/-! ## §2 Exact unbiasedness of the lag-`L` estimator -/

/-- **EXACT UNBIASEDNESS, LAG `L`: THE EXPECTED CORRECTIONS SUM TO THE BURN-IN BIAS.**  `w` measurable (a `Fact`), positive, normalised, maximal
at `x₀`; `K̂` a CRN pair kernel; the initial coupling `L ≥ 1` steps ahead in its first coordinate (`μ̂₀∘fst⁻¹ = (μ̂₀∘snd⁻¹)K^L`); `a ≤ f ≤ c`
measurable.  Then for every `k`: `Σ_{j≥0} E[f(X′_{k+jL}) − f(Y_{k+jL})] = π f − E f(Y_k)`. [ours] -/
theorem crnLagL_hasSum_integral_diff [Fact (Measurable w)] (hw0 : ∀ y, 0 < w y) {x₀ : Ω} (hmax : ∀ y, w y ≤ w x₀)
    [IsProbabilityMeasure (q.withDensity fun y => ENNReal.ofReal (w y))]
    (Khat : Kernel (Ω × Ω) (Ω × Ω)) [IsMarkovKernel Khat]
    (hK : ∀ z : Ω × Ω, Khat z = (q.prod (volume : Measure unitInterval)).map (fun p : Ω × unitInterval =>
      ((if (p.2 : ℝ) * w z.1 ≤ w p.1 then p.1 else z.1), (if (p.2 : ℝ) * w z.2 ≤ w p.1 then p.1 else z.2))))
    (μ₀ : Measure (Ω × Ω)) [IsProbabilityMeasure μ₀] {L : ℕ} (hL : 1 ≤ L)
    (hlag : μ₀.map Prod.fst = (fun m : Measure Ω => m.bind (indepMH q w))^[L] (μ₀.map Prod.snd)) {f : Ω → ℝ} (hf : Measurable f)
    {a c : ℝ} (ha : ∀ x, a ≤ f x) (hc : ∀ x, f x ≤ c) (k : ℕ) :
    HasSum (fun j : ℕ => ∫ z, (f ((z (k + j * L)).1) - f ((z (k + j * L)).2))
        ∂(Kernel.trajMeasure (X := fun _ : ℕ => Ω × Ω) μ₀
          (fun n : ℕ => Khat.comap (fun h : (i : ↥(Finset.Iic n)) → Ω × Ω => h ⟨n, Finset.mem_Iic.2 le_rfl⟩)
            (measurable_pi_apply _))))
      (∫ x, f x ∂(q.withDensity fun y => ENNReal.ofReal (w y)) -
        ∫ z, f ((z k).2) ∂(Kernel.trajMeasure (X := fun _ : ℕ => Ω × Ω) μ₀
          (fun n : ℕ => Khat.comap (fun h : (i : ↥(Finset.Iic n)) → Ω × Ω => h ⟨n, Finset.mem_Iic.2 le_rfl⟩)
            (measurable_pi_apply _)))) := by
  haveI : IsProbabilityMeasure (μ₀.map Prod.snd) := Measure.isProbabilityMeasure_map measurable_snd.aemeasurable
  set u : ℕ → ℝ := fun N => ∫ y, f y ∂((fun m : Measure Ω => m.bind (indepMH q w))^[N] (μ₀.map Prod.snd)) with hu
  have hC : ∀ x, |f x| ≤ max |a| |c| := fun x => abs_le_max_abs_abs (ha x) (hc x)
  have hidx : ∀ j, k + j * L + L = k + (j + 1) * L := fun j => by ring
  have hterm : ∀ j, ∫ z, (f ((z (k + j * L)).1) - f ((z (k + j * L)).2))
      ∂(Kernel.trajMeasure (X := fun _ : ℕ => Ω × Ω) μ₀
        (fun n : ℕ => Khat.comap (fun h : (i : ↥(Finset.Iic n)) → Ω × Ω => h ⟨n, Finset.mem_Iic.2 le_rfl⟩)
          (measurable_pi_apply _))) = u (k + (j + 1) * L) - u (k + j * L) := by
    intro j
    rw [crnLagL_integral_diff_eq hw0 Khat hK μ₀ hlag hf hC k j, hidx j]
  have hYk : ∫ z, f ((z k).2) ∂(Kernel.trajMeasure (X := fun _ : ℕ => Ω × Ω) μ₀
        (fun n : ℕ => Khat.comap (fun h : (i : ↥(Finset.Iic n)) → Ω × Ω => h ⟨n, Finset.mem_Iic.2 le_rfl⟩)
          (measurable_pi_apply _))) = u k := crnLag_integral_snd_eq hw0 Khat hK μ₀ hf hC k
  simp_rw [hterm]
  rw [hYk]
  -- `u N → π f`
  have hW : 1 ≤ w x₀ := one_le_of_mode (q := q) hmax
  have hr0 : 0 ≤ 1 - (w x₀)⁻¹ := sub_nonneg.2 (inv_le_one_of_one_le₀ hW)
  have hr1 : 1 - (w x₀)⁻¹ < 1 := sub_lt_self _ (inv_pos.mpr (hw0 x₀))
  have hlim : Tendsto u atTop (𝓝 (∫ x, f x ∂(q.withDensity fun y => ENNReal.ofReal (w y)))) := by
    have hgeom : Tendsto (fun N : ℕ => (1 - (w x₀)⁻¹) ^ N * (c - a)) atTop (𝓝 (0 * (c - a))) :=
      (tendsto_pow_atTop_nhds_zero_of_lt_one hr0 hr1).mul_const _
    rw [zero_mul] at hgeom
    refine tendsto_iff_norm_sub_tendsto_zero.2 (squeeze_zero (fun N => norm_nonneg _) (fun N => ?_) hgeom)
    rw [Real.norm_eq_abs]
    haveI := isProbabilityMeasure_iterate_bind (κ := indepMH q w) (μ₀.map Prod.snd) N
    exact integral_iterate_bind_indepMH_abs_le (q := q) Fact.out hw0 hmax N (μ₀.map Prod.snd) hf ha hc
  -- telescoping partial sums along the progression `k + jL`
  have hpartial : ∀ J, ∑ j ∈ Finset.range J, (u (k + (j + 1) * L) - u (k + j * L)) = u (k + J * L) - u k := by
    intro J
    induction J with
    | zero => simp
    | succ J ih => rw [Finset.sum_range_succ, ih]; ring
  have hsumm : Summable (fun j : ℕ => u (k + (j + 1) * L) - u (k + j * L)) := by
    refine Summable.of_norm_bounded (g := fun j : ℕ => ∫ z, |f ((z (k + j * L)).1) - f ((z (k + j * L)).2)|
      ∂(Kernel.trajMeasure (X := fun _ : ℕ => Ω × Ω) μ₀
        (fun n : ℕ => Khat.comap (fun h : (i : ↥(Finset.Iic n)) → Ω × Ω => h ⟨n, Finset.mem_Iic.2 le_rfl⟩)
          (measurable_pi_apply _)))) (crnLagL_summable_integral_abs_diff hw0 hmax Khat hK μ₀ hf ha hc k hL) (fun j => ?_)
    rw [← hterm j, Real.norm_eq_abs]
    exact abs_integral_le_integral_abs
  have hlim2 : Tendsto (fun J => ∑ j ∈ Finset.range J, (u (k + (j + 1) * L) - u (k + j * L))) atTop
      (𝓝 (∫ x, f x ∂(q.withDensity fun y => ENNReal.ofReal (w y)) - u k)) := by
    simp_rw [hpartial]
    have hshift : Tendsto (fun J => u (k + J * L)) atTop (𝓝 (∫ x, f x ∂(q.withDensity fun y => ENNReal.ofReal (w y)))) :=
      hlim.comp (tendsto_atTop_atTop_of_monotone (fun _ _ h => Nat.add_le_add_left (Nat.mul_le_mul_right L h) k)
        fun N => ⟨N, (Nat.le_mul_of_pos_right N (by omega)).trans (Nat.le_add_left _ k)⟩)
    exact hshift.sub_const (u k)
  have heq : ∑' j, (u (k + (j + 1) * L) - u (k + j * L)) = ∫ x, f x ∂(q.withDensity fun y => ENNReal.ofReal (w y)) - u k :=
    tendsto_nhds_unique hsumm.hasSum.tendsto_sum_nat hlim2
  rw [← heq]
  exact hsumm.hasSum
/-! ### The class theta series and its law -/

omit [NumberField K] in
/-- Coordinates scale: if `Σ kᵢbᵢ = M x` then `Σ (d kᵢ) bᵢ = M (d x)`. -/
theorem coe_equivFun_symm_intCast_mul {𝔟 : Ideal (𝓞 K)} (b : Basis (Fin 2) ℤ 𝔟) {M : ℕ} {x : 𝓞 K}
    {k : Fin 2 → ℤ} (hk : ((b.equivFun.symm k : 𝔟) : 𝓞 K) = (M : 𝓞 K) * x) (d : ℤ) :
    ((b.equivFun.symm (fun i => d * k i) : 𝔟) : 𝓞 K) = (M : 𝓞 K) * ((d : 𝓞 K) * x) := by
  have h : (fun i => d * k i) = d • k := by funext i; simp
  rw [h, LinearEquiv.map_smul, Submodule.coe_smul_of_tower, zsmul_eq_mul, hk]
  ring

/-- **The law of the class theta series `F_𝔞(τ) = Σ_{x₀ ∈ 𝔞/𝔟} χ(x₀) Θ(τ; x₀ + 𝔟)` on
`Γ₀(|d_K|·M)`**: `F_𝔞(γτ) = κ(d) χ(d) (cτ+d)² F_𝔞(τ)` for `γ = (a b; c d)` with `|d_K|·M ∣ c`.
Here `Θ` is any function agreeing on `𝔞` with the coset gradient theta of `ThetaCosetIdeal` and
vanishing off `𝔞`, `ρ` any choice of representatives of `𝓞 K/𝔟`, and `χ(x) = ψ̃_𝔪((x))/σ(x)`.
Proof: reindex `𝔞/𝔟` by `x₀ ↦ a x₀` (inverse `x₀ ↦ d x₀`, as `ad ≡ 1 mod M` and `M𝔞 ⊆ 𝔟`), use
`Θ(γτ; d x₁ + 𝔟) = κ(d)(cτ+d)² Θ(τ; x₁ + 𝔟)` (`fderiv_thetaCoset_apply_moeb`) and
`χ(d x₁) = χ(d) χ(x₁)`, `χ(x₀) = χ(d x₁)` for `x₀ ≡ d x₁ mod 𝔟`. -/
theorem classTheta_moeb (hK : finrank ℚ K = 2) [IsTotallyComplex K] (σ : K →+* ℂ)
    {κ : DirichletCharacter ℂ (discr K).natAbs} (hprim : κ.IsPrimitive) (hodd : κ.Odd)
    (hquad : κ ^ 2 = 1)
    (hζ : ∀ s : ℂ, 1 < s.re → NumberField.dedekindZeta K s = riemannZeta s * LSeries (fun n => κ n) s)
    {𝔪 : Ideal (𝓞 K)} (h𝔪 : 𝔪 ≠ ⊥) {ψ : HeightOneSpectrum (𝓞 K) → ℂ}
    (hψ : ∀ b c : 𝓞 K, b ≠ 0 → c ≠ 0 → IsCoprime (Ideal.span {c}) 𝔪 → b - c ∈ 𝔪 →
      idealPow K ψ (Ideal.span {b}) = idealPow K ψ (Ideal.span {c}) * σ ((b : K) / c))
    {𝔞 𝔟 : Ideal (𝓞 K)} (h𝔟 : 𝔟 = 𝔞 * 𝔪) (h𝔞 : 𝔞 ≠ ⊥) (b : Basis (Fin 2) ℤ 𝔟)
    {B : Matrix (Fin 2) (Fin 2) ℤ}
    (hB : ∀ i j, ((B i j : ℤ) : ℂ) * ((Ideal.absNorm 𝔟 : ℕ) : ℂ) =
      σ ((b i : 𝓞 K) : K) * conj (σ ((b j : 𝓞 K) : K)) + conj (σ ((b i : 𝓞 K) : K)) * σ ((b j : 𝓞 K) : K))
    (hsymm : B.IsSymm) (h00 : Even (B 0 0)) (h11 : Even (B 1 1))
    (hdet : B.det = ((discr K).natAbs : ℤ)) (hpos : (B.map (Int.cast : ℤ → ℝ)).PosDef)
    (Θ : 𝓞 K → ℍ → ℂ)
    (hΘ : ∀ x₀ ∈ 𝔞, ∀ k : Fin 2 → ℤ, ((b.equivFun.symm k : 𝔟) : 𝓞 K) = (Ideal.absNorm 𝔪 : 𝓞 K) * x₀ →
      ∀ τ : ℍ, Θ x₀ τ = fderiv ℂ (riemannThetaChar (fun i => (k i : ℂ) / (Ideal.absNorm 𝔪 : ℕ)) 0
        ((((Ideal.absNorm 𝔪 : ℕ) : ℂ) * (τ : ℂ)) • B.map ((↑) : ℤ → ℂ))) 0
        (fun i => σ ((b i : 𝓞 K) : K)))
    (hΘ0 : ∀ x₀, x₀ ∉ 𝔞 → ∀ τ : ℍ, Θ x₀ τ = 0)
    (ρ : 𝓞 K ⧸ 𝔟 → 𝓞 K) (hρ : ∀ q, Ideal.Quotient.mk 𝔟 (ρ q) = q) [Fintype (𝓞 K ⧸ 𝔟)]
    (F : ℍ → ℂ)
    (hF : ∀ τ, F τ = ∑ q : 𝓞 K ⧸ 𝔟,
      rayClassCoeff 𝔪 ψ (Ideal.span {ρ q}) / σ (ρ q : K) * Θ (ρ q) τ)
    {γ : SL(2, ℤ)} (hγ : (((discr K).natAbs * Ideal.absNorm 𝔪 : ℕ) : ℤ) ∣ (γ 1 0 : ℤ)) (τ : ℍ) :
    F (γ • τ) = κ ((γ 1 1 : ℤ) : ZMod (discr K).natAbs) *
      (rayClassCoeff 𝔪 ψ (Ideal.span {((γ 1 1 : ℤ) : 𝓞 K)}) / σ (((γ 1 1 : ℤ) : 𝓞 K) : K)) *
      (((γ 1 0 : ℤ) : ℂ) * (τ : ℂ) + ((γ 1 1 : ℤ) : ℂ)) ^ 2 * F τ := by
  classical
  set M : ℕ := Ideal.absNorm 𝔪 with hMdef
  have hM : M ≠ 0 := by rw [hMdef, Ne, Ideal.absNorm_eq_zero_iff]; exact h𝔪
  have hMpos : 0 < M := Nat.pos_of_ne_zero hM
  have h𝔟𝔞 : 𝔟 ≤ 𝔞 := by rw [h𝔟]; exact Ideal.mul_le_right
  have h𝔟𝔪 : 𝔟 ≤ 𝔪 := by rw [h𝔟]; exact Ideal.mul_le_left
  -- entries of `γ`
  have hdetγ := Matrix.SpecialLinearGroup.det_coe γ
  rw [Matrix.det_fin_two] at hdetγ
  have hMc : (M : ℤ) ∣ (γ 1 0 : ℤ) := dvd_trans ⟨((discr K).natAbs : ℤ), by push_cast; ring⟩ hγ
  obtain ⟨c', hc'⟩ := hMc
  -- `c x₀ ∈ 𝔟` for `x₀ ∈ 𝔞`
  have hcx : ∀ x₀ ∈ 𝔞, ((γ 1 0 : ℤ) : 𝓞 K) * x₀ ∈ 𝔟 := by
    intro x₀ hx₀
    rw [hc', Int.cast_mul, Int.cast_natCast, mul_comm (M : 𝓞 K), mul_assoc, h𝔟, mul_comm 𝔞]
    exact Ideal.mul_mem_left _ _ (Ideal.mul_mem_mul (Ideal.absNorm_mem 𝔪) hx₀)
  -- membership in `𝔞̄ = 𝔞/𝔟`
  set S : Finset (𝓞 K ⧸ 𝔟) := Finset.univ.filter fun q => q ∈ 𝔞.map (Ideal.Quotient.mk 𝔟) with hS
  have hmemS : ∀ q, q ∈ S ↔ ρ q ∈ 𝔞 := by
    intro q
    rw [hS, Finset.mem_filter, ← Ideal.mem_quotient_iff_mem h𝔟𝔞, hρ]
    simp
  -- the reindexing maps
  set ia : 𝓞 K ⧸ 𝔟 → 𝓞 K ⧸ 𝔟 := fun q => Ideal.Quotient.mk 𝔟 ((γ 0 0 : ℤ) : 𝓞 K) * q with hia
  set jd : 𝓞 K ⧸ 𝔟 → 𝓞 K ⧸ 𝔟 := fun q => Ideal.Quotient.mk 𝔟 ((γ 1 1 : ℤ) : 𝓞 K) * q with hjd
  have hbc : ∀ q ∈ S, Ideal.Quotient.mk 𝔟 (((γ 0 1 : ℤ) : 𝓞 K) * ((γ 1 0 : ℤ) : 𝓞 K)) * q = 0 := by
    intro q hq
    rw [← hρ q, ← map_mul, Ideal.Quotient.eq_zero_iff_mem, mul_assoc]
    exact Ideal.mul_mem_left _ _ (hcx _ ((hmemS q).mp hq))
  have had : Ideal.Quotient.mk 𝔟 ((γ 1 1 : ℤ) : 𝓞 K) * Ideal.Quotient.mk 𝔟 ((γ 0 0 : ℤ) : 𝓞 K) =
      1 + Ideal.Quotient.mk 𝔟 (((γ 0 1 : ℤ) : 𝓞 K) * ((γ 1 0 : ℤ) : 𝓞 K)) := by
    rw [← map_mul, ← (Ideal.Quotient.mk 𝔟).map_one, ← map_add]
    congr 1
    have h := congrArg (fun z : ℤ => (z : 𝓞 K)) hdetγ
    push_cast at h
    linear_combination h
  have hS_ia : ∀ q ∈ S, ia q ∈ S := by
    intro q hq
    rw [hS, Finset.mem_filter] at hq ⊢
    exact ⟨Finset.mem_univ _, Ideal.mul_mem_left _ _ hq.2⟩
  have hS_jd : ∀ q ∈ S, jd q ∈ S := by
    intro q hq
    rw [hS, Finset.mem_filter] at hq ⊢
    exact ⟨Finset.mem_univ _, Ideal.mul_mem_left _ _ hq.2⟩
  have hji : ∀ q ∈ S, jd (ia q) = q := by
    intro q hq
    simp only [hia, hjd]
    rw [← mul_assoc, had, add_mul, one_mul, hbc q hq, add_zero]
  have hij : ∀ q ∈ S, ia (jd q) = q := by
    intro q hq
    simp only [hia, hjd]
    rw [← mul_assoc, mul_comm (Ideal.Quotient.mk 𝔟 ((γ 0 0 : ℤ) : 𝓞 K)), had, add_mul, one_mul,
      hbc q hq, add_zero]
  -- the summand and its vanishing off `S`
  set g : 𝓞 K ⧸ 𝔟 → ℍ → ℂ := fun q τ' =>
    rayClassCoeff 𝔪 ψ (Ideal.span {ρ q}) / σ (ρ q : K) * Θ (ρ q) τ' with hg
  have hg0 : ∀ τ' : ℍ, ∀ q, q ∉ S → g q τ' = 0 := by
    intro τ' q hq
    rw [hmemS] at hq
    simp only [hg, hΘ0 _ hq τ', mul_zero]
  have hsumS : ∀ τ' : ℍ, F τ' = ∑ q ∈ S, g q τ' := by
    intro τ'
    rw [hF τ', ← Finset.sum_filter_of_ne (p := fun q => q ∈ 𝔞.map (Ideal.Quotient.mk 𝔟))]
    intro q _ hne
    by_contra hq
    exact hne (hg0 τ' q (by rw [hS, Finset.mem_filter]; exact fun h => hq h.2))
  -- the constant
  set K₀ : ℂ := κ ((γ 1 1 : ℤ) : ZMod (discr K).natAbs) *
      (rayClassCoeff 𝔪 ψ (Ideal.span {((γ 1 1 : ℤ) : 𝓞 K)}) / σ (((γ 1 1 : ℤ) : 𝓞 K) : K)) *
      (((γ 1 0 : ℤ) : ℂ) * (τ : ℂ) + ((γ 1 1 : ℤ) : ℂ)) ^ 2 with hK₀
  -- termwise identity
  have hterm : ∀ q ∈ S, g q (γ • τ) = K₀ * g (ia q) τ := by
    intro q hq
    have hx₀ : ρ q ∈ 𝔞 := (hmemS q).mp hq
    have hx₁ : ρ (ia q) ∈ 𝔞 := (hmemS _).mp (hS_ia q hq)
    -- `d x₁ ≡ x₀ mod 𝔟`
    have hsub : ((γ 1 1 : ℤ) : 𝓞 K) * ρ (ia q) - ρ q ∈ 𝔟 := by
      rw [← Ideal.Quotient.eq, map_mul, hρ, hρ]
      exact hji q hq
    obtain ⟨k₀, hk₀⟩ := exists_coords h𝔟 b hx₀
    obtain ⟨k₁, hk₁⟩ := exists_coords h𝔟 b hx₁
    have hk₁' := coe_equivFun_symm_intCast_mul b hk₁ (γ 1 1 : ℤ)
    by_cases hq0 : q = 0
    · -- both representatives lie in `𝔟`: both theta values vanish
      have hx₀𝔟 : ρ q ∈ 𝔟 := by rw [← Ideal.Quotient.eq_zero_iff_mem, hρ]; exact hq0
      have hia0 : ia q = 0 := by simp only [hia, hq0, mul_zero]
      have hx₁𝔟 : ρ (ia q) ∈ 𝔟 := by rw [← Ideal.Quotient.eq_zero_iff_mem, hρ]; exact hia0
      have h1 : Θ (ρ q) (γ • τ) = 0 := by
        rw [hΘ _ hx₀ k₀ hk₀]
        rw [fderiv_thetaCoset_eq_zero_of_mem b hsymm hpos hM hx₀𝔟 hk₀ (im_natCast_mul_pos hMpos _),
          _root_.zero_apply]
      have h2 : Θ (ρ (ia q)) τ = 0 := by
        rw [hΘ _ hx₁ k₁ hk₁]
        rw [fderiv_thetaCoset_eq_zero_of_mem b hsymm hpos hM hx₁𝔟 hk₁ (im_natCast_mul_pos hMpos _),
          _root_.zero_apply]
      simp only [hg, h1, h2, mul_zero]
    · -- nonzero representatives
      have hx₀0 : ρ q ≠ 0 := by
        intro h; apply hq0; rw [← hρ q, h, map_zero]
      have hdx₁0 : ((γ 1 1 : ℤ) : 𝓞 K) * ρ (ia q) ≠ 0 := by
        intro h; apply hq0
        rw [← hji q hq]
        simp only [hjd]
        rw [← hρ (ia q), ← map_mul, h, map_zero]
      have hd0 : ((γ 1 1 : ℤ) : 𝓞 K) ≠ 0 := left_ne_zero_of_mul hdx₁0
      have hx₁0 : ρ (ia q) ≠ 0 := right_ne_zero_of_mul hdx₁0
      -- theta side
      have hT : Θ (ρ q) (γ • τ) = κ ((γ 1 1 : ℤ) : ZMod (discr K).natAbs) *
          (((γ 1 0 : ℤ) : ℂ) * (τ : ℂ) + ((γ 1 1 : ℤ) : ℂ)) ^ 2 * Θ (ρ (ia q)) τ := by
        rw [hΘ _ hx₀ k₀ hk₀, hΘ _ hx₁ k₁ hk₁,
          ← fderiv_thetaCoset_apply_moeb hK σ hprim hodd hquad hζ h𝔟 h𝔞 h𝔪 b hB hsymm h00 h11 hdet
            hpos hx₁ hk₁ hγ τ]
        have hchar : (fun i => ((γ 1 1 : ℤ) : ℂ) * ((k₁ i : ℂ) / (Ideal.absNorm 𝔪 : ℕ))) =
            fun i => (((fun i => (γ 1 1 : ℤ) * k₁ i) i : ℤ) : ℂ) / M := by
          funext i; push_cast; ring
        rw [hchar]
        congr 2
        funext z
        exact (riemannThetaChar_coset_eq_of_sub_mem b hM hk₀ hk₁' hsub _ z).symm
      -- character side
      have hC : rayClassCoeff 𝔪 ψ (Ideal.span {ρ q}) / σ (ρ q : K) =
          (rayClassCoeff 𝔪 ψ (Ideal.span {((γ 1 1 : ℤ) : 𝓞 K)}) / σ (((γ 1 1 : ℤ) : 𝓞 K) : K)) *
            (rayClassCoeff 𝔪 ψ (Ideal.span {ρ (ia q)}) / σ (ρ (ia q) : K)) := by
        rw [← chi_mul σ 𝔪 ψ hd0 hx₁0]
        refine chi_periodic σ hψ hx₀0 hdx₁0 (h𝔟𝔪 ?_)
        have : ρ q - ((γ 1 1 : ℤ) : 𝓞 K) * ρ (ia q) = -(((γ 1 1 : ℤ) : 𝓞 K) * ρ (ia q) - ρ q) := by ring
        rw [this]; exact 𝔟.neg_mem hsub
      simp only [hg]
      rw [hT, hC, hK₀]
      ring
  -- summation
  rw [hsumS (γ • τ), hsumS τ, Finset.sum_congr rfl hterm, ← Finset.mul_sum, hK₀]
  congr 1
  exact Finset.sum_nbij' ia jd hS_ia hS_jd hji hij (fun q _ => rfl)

+--

▶ _What to work on_: In the entries above, identify each line that includes the string "discr", then copy it.

▶ _Solution for this problem_:
    {κ : DirichletCharacter ℂ (discr K).natAbs} (hprim : κ.IsPrimitive) (hodd : κ.Odd)
    (hdet : B.det = ((discr K).natAbs : ℤ)) (hpos : (B.map (Int.cast : ℤ → ℝ)).PosDef)
    {γ : SL(2, ℤ)} (hγ : (((discr K).natAbs * Ideal.absNorm 𝔪 : ℕ) : ℤ) ∣ (γ 1 0 : ℤ)) (τ : ℍ) :
    F (γ • τ) = κ ((γ 1 1 : ℤ) : ZMod (discr K).natAbs) *
  have hMc : (M : ℤ) ∣ (γ 1 0 : ℤ) := dvd_trans ⟨((discr K).natAbs : ℤ), by push_cast; ring⟩ hγ
  set K₀ : ℂ := κ ((γ 1 1 : ℤ) : ZMod (discr K).natAbs) *
      have hT : Θ (ρ q) (γ • τ) = κ ((γ 1 1 : ℤ) : ZMod (discr K).natAbs) *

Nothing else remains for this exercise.